All that and the No Time for Heroics winning fight prediction between Mike Tyson vs a Car. Plus, Where do you rank Iron Man 2 in the Marvel Phase One Scale? The No Time for Heroics answer might surprise you!
No Time for Heroics is going back to the source and checking out the first superhero to ever make the leap from page to screen in 1941's The Adventures of Captain Marvel.
What's the theology of an american superhero with Judeo-Hellenic powers coming from an Egyptian tomb in Siam? What do Billy Batson's friends and Downton Abbey have in common? Have we improved on superhero movies in the last seventy years since this came out? Oh man, what if we haven't? There's suddenly a lot of pressure on this episode. Yikes.

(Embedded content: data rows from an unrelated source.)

import Mathlib.Analysis.InnerProductSpace.PiL2
import Mathlib.Analysis.Complex.Basic
import Mathlib.Analysis.Meromorphic.Order
import Mathlib.Analysis.Analytic.Constructions
import Mathlib.Analysis.Calculus.Deriv.Inv
import Mathlib.Geometry.Manifold.Instances.Real
import Mathlib.Tactic

/-!
# The sphere at infinity `V∞` meets every flat `H`-leaf `{T_H = t}`, `t ≠ 0`, exactly once
(registered helper `helper_vinfLevelHCount` of line `cross-cap-laurent`, crux
`GromovRecognitionRelEnd`, item stmt-SmoothPoincare4-11009)

In the wedge cap `X` the cap charts `ηV, ηH, ηC : ℝ⁴ → X` live on the polydiscs
`D_V = {p 0 ^ 2 + p 1 ^ 2 < R₁⁻¹ ^ 2}`, `D_H = {p 2 ^ 2 + p 3 ^ 2 < R₁⁻¹ ^ 2}` and `D_C = D_V ∩ D_H`
(`(p 0, p 1)` is the first complex factor, `(p 2, p 3)` the second); off the axes they are glued to
`ι ∘ χ`, resp. to each other, by complex inversion of one factor:
`ηH (z₁, s) = ι (χ (z₁, 1/s))` and `ηC (z₁, s) = ηV (z₁, 1/s)` for `s ≠ 0`.  The wedge coordinate
`T : X → ℂ` near `H∞` reads the second factor, `T (ηC p) = p 2 + i p 3` on `D_C`, and its level
sets inside `U_H = ηH '' D_H ∪ ηC '' D_C` are the flat leaves closed up by one corner point,
`{y ∈ U_H | T y = t} = {ηH (z, t) | z : ℂ} ∪ {ηC (0, t)}` (`‖t‖ < R₁⁻¹`; this is the conclusion
of the neighbouring helper `helper_wedgeLevelSetH`, taken here as a hypothesis).  The sphere at
infinity `V∞` is the two-chart sphere `u z = ηV (0, 0, z)`, `v 0 = ηC 0`, `v w = u w⁻¹` (`w ≠ 0`).

The intersection count of a two-chart sphere `(u, v)` with the leaf `{T = t}` is the sum of the
meromorphic orders of `(T - t) ∘ u` over the parameters `z` with `u z ∈ U_H`, `T (u z) = t`, plus
the order of `(T - t) ∘ v` at `w = 0` when `v 0` lies on the leaf.  We prove that for `t ≠ 0`,
`‖t‖ < R₁⁻¹`, this count is exactly `1`:

* the chart at infinity does not contribute: `v 0 = ηC 0` and `T (ηC 0) = 0 ≠ t`;
* the affine index set is the singleton `{t⁻¹}`: a point `u z = ηV (0, 0, z)` of the leaf is either
  `ηH (z', t)`, which lies in `range ι` because `t ≠ 0` (gluing clause for `ηH`) whereas the
  `V`-axis point `ηV (0, 0, z)` does not, or the corner point `ηC (0, t) = ηV (0, 0, t⁻¹) = u t⁻¹`
  (gluing clause for `ηC`), and then `z = t⁻¹` by injectivity of `ηV` on `D_V`;
* near `z₀ = t⁻¹` (where `‖z‖ > R₁`, so `‖z⁻¹‖ < R₁⁻¹`) the same gluing clause gives
  `u z = ηC (0, 0, z⁻¹)`, hence `T (u z) - t = z⁻¹ - t`: by locality of the meromorphic order
  (`meromorphicOrderAt_congr`) and its invariance under the analytic change of variable `z ↦ z⁻¹`
  (`meromorphicOrderAt_comp_of_deriv_ne_zero`) the order at `t⁻¹` is the order of `w ↦ w - t` at
  `t`, namely `1` (`meromorphicOrderAt_id_sub_const`).

Everything is proved from Mathlib's `finsum` and meromorphic-order API; no definition, no named
fact.

References: D. McDuff, D. Salamon, *J-holomorphic Curves and Symplectic Topology*, 2nd ed. (2012),
§2.6 and App. E (local intersection index as order of vanishing); M. Gromov, *Pseudo holomorphic
curves in symplectic manifolds*, Invent. Math. 82 (1985), 2.4.A₁′.
-/

-- the registered namespace `Summit.SmoothPoincare4.SmoothPoincare4.Theorems…` repeats a component
set_option linter.dupNamespace false

open scoped Manifold ContDiff Topology
open Set Filter

namespace Summit.SmoothPoincare4.SmoothPoincare4.Theorems.GromovRecognitionRelEnd.CrossCapLaurent

/-- For `‖w‖ < R₁⁻¹`, the real coordinates of `w` lie in the disc of radius `R₁⁻¹`:
`w.re ^ 2 + w.im ^ 2 < R₁⁻¹ ^ 2`. -/
private lemma vinfLevelH_re_sq_add_im_sq_lt {R₁ : ℝ} {w : ℂ} (hw : ‖w‖ < R₁⁻¹) :
    w.re ^ 2 + w.im ^ 2 < R₁⁻¹ ^ 2 := by
  have h : w.re ^ 2 + w.im ^ 2 = ‖w‖ ^ 2 := by
    rw [← Complex.normSq_eq_norm_sq, Complex.normSq_apply]
    ring
  rw [h]
  exact pow_lt_pow_left₀ hw (norm_nonneg w) two_ne_zero

/-- **The corner chart along the second factor is the affine chart of `V∞` read through `1/w`.**
For `0 < ‖w‖ < R₁⁻¹` the point `(0, 0, w.re, w.im)` lies in the corner bidisc `D_C`, the gluing
clause `ηC (z₁, s) = ηV (z₁, 1/s)` gives `ηC (0, 0, w.re, w.im) = ηV (0, 0, w⁻¹) = u w⁻¹`, and the
wedge coordinate reads `T (ηC (0, 0, w.re, w.im)) = w`. -/
private lemma vinfLevelH_corner {X : Type} {R₁ : ℝ} {ηV ηC : EuclideanSpace ℝ (Fin 4) → X}
    {T : X → ℂ} {u : ℂ → X} (hR₁ : 0 < R₁)
    (hglue : ∀ p : EuclideanSpace ℝ (Fin 4), p 0 ^ 2 + p 1 ^ 2 < R₁⁻¹ ^ 2 →
      p 2 ^ 2 + p 3 ^ 2 < R₁⁻¹ ^ 2 → (p 2 ≠ 0 ∨ p 3 ≠ 0) →
      ηC p = ηV (WithLp.toLp 2
        ![p 0, p 1, p 2 / (p 2 ^ 2 + p 3 ^ 2), -(p 3) / (p 2 ^ 2 + p 3 ^ 2)]))
    (hT : ∀ p : EuclideanSpace ℝ (Fin 4), p 0 ^ 2 + p 1 ^ 2 < R₁⁻¹ ^ 2 →
      p 2 ^ 2 + p 3 ^ 2 < R₁⁻¹ ^ 2 → T (ηC p) = ⟨p 2, p 3⟩)
    (hu : ∀ z : ℂ, u z = ηV (WithLp.toLp 2 ![0, 0, z.re, z.im]))
    {w : ℂ} (hw0 : w ≠ 0) (hw : ‖w‖ < R₁⁻¹) :
    ηC (WithLp.toLp 2 ![0, 0, w.re, w.im]) = u w⁻¹ ∧
      (WithLp.toLp 2 ![0, 0, w.re, w.im] : EuclideanSpace ℝ (Fin 4)) ∈
        {p : EuclideanSpace ℝ (Fin 4) | p 0 ^ 2 + p 1 ^ 2 < R₁⁻¹ ^ 2 ∧
          p 2 ^ 2 + p 3 ^ 2 < R₁⁻¹ ^ 2} ∧
      T (ηC (WithLp.toLp 2 ![0, 0, w.re, w.im])) = w := by
  have hR : (0 : ℝ) < R₁⁻¹ ^ 2 := by positivity
  have hnorm : w.re ^ 2 + w.im ^ 2 < R₁⁻¹ ^ 2 := vinfLevelH_re_sq_add_im_sq_lt hw
  have hsq : Complex.normSq w = w.re ^ 2 + w.im ^ 2 := by
    rw [Complex.normSq_apply]
    ring
  set p : EuclideanSpace ℝ (Fin 4) := WithLp.toLp 2 ![0, 0, w.re, w.im] with hp
  have hp0 : p 0 = 0 := by simp [hp]
  have hp1 : p 1 = 0 := by simp [hp]
  have hp2 : p 2 = w.re := by simp [hp]
  have hp3 : p 3 = w.im := by simp [hp]
  have hpC : p 0 ^ 2 + p 1 ^ 2 < R₁⁻¹ ^ 2 := by
    rw [hp0, hp1]
    simpa using hR
  have hpD : p 2 ^ 2 + p 3 ^ 2 < R₁⁻¹ ^ 2 := by
    rw [hp2, hp3]
    exact hnorm
  have hp23 : p 2 ≠ 0 ∨ p 3 ≠ 0 := by
    rw [hp2, hp3]
    exact not_and_or.mp fun h => hw0 (Complex.ext (by simpa using h.1) (by simpa using h.2))
  refine ⟨?_, ⟨hpC, hpD⟩, ?_⟩
  · rw [hglue p hpC hpD hp23, hu, hp0, hp1, hp2, hp3, Complex.inv_re, Complex.inv_im, hsq]
  · rw [hT p hpC hpD, hp2, hp3]

/-- **Registered helper `helper_vinfLevelHCount`** (line `cross-cap-laurent`, signature verbatim):
for `t ≠ 0` with `‖t‖ < R₁⁻¹`, the sphere at infinity `V∞` (`u z = ηV (0, 0, z)`, `v 0 = ηC 0`,
`v w = u w⁻¹`) meets the flat `H`-leaf `{T = t}` with intersection count exactly `1`.  With
`U_H = ηH '' D_H ∪ ηC '' D_C`, `{y ∈ U_H | T y = t} = {ηH (z, t)} ∪ {ηC (0, t)}`,
`T (ηC p) = p 2 + i p 3` on `D_C`, the gluing clauses `ηH p = ι (χ (p 0, p 1, (p 2, p 3)⁻¹))`,
`ηC p = ηV (p 0, p 1, (p 2, p 3)⁻¹)` off the axis `p 2 = p 3 = 0`, injectivity of `ηV` on `D_V`
and disjointness of the `V`-axis from
`range ι`: the chart at infinity does not contribute (`T (v 0) = T (ηC 0) = 0 ≠ t`), the affine
index set is `{t⁻¹}`, and there `(T - t) ∘ u` agrees near `t⁻¹` with `z ↦ z⁻¹ - t`, of meromorphic
order `1`.  See the file header. [folklore; cf. McDuff–Salamon 2012, §2.6] -/
theorem helper_vinfLevelHCount : ∀ (X : Type) [TopologicalSpace X] [ChartedSpace (EuclideanSpace ℝ (Fin 4)) X] [IsManifold (𝓡 4) ∞ X] (M : Type) (R₁ : ℝ) (χ : EuclideanSpace ℝ (Fin 4) → M) (ι : M → X) (ηH ηV ηC : EuclideanSpace ℝ (Fin 4) → X) (T : X → ℂ) (u v : ℂ → X), 0 < R₁ → Set.InjOn ηV {p : EuclideanSpace ℝ (Fin 4) | p 0 ^ 2 + p 1 ^ 2 < R₁⁻¹ ^ 2} → (∀ p : EuclideanSpace ℝ (Fin 4), p 0 = 0 → p 1 = 0 → ηV p ∉ Set.range ι) → (∀ p : EuclideanSpace ℝ (Fin 4), p 2 ^ 2 + p 3 ^ 2 < R₁⁻¹ ^ 2 → (p 2 ≠ 0 ∨ p 3 ≠ 0) → ηH p = ι (χ (WithLp.toLp 2 ![p 0, p 1, p 2 / (p 2 ^ 2 + p 3 ^ 2), -(p 3) / (p 2 ^ 2 + p 3 ^ 2)]))) → (∀ p : EuclideanSpace ℝ (Fin 4), p 0 ^ 2 + p 1 ^ 2 < R₁⁻¹ ^ 2 → p 2 ^ 2 + p 3 ^ 2 < R₁⁻¹ ^ 2 → (p 2 ≠ 0 ∨ p 3 ≠ 0) → ηC p = ηV (WithLp.toLp 2 ![p 0, p 1, p 2 / (p 2 ^ 2 + p 3 ^ 2), -(p 3) / (p 2 ^ 2 + p 3 ^ 2)])) → (∀ p : EuclideanSpace ℝ (Fin 4), p 0 ^ 2 + p 1 ^ 2 < R₁⁻¹ ^ 2 → p 2 ^ 2 + p 3 ^ 2 < R₁⁻¹ ^ 2 → T (ηC p) = ⟨p 2, p 3⟩) → (∀ t : ℂ, ‖t‖ < R₁⁻¹ → {y : X | y ∈ (ηH '' {p : EuclideanSpace ℝ (Fin 4) | p 2 ^ 2 + p 3 ^ 2 < R₁⁻¹ ^ 2} ∪ ηC '' {p : EuclideanSpace ℝ (Fin 4) | p 0 ^ 2 + p 1 ^ 2 < R₁⁻¹ ^ 2 ∧ p 2 ^ 2 + p 3 ^ 2 < R₁⁻¹ ^ 2}) ∧ T y = t} = Set.range (fun z : ℂ => ηH (WithLp.toLp 2 ![z.re, z.im, t.re, t.im])) ∪ {ηC (WithLp.toLp 2 ![0, 0, t.re, t.im])}) → (∀ z : ℂ, u z = ηV (WithLp.toLp 2 ![0, 0, z.re, z.im])) → v 0 = ηC 0 → (∀ w : ℂ, w ≠ 0 → v w = u w⁻¹) → ∀ t : ℂ, t ≠ 0 → ‖t‖ < R₁⁻¹ → (∑ᶠ z ∈ {z : ℂ | u z ∈ (ηH '' {p : EuclideanSpace ℝ (Fin 4) | p 2 ^ 2 + p 3 ^ 2 < R₁⁻¹ ^ 2} ∪ ηC '' {p : EuclideanSpace ℝ (Fin 4) | p 0 ^ 2 + p 1 ^ 2 < R₁⁻¹ ^ 2 ∧ p 2 ^ 2 + p 3 ^ 2 < R₁⁻¹ ^ 2}) ∧ (fun y => T y - t) (u z) = 0}, (meromorphicOrderAt ((fun y => T y - t) ∘ u) z).untop₀) + (∑ᶠ w ∈ {w : ℂ | w = 0 ∧ v w ∈ (ηH '' {p : EuclideanSpace ℝ (Fin 4) | p 2 ^ 2 + p 3 ^ 2 < R₁⁻¹ ^ 2} ∪ ηC '' {p : EuclideanSpace ℝ (Fin 4) | p 0 ^ 2 + p 1 ^ 2 < R₁⁻¹ ^ 2 ∧ p 2 ^ 2 + p 3 ^ 2 < R₁⁻¹ ^ 2}) ∧ (fun y => T y - t) (v w) = 0}, (meromorphicOrderAt ((fun y => T y - t) ∘ v) w).untop₀) = 1 := by
  intro X _ _ _ M R₁ χ ι ηH ηV ηC T u v hR₁ hinj hVax hHglue hCglue hT hlevel hu hv0 _ t ht htR
  beta_reduce
  -- the two chart domains `D_H`, `D_C` (so that `U_H = ηH '' DH ∪ ηC '' DC`)
  set DH : Set (EuclideanSpace ℝ (Fin 4)) :=
    {p : EuclideanSpace ℝ (Fin 4) | p 2 ^ 2 + p 3 ^ 2 < R₁⁻¹ ^ 2} with hDH
  set DC : Set (EuclideanSpace ℝ (Fin 4)) :=
    {p : EuclideanSpace ℝ (Fin 4) | p 0 ^ 2 + p 1 ^ 2 < R₁⁻¹ ^ 2 ∧ p 2 ^ 2 + p 3 ^ 2 < R₁⁻¹ ^ 2}
    with hDC
  have hR : (0 : ℝ) < R₁⁻¹ ^ 2 := by positivity
  have htt : t.re ^ 2 + t.im ^ 2 < R₁⁻¹ ^ 2 := vinfLevelH_re_sq_add_im_sq_lt htR
  have ht23 : t.re ≠ 0 ∨ t.im ≠ 0 :=
    not_and_or.mp fun h => ht (Complex.ext (by simpa using h.1) (by simpa using h.2))
  -- (1) the chart at infinity does not contribute: `T (v 0) = T (ηC 0) = 0 ≠ t`
  have hD0 : (0 : EuclideanSpace ℝ (Fin 4)) ∈ DC := by
    refine ⟨?_, ?_⟩ <;> simpa using hR
  have hT0 : T (ηC 0) = 0 := by
    rw [hT 0 hD0.1 hD0.2]
    exact Complex.ext (by simp) (by simp)
  have hS₂ : {w : ℂ | w = 0 ∧ v w ∈ (ηH '' DH ∪ ηC '' DC) ∧ T (v w) - t = 0} = ∅ := by
    refine Set.eq_empty_of_forall_notMem fun w hw => ?_
    obtain ⟨rfl, -, hw⟩ := hw
    rw [hv0, hT0, zero_sub, neg_eq_zero] at hw
    exact ht hw
  -- (2) the affine index set is the singleton `{t⁻¹}`
  obtain ⟨hCt, htD, hTt⟩ := vinfLevelH_corner hR₁ hCglue hT hu ht htR
  have hS₁ : {z : ℂ | u z ∈ (ηH '' DH ∪ ηC '' DC) ∧ T (u z) - t = 0} = {t⁻¹} := by
    ext z
    simp only [Set.mem_setOf_eq, Set.mem_singleton_iff]
    constructor
    · rintro ⟨hzU, hzT⟩
      have hmem : u z ∈ Set.range (fun z : ℂ => ηH (WithLp.toLp 2 ![z.re, z.im, t.re, t.im])) ∪
          {ηC (WithLp.toLp 2 ![0, 0, t.re, t.im])} := by
        rw [← hlevel t htR]
        exact ⟨hzU, sub_eq_zero.mp hzT⟩
      rcases hmem with ⟨a, ha⟩ | h0
      · -- `u z = ηH (a, t)` lies in `range ι` (as `t ≠ 0`), but the `V`-axis misses `range ι`
        exfalso
        have hqD : (WithLp.toLp 2 ![a.re, a.im, t.re, t.im] : EuclideanSpace ℝ (Fin 4)) 2 ^ 2 +
            (WithLp.toLp 2 ![a.re, a.im, t.re, t.im] : EuclideanSpace ℝ (Fin 4)) 3 ^ 2 <
              R₁⁻¹ ^ 2 := by
          simpa using htt
        have hq23 : (WithLp.toLp 2 ![a.re, a.im, t.re, t.im] : EuclideanSpace ℝ (Fin 4)) 2 ≠ 0 ∨
            (WithLp.toLp 2 ![a.re, a.im, t.re, t.im] : EuclideanSpace ℝ (Fin 4)) 3 ≠ 0 := by
          simpa using ht23
        have hι : u z ∈ Set.range ι := by
          rw [← ha]
          exact ⟨_, (hHglue _ hqD hq23).symm⟩
        rw [hu z] at hι
        exact hVax _ (by simp) (by simp) hι
      · -- `u z = ηC (0, t) = u t⁻¹`, and `ηV` is injective on `D_V`
        rw [Set.mem_singleton_iff, hCt, hu, hu] at h0
        have hpq := hinj (by simpa using hR) (by simpa using hR) h0
        apply Complex.ext
        · simpa using congrArg (fun q : EuclideanSpace ℝ (Fin 4) => q 2) hpq
        · simpa using congrArg (fun q : EuclideanSpace ℝ (Fin 4) => q 3) hpq
    · rintro rfl
      rw [← hCt, hTt, sub_self]
      exact ⟨Or.inr ⟨_, htD, rfl⟩, rfl⟩
  -- (3) near `t⁻¹`, `(T - t) ∘ u` is `z ↦ z⁻¹ - t`, of meromorphic order `1` at `t⁻¹`
  have hord : meromorphicOrderAt ((fun y => T y - t) ∘ u) t⁻¹ = 1 := by
    have hopen : IsOpen {z : ℂ | R₁ < ‖z‖} := isOpen_lt continuous_const continuous_norm
    have hmem : t⁻¹ ∈ {z : ℂ | R₁ < ‖z‖} := by
      rw [Set.mem_setOf_eq, norm_inv]
      exact (lt_inv_comm₀ hR₁ (norm_pos_iff.mpr ht)).mpr htR
    have hev : ((fun y => T y - t) ∘ u) =ᶠ[𝓝 t⁻¹] ((fun w : ℂ => w - t) ∘ fun z : ℂ => z⁻¹) := by
      filter_upwards [hopen.mem_nhds hmem] with z hz
      have hz0 : z ≠ 0 := norm_pos_iff.mp (hR₁.trans hz)
      have hzi : ‖z⁻¹‖ < R₁⁻¹ := by
        rw [norm_inv]
        exact inv_strictAnti₀ hR₁ hz
      obtain ⟨hCz, -, hTz⟩ := vinfLevelH_corner hR₁ hCglue hT hu (inv_ne_zero hz0) hzi
      rw [inv_inv] at hCz
      simp only [Function.comp_apply]
      rw [← hCz, hTz]
    have hg : AnalyticAt ℂ (fun z : ℂ => z⁻¹) t⁻¹ := analyticAt_inv (inv_ne_zero ht)
    have hg' : deriv (fun z : ℂ => z⁻¹) t⁻¹ ≠ 0 := by
      rw [deriv_inv]
      exact neg_ne_zero.mpr (inv_ne_zero (pow_ne_zero 2 (inv_ne_zero ht)))
    have hcomp : meromorphicOrderAt ((fun w : ℂ => w - t) ∘ fun z : ℂ => z⁻¹) t⁻¹ =
        meromorphicOrderAt (fun w : ℂ => w - t) (t⁻¹)⁻¹ :=
      meromorphicOrderAt_comp_of_deriv_ne_zero hg hg'
    rw [meromorphicOrderAt_congr (hev.filter_mono nhdsWithin_le_nhds), hcomp, inv_inv]
    exact meromorphicOrderAt_id_sub_const
  -- assemble: `1 + 0 = 1`
  rw [hS₁, hS₂, finsum_mem_empty, finsum_mem_singleton, hord, add_zero]
  rfl

end Summit.SmoothPoincare4.SmoothPoincare4.Theorems.GromovRecognitionRelEnd.CrossCapLaurent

I'll be back in a sec, I've gotta go deliver this scorpion to the Scorpion. He's over on the peak of the Scorpion. Hope he doesn't get stung. It's bee season.
On this episode, Caroline Fulford of the Loose Canon Podcast is here to calmly talk us down off the ledge we got out on when we accidentally caught sight of 2004's Halle Berry-starring Catwoman.
Is this Catwoman just a closet Cosmo Sex Tip writer? Could a thesis based entirely on immortal magical cat magic stand up to peer review? Is the moral of this story that women can never truly be free of patriarchy unless they get superpowers? And why the hell is this the only female-centric superhero movie of the twenty-first century?
Only the host of Loose Canon can helps us survive the most loosely canonical movie of them all!
Plus: Anthony uses Catwoman to curse his friends! WHAT A PAL.
FANTASTIC FEBRUARY comes to a close with what's been called the best Fantastic Four movie yet made, 2004's Fantastic Fourless The Incredibles!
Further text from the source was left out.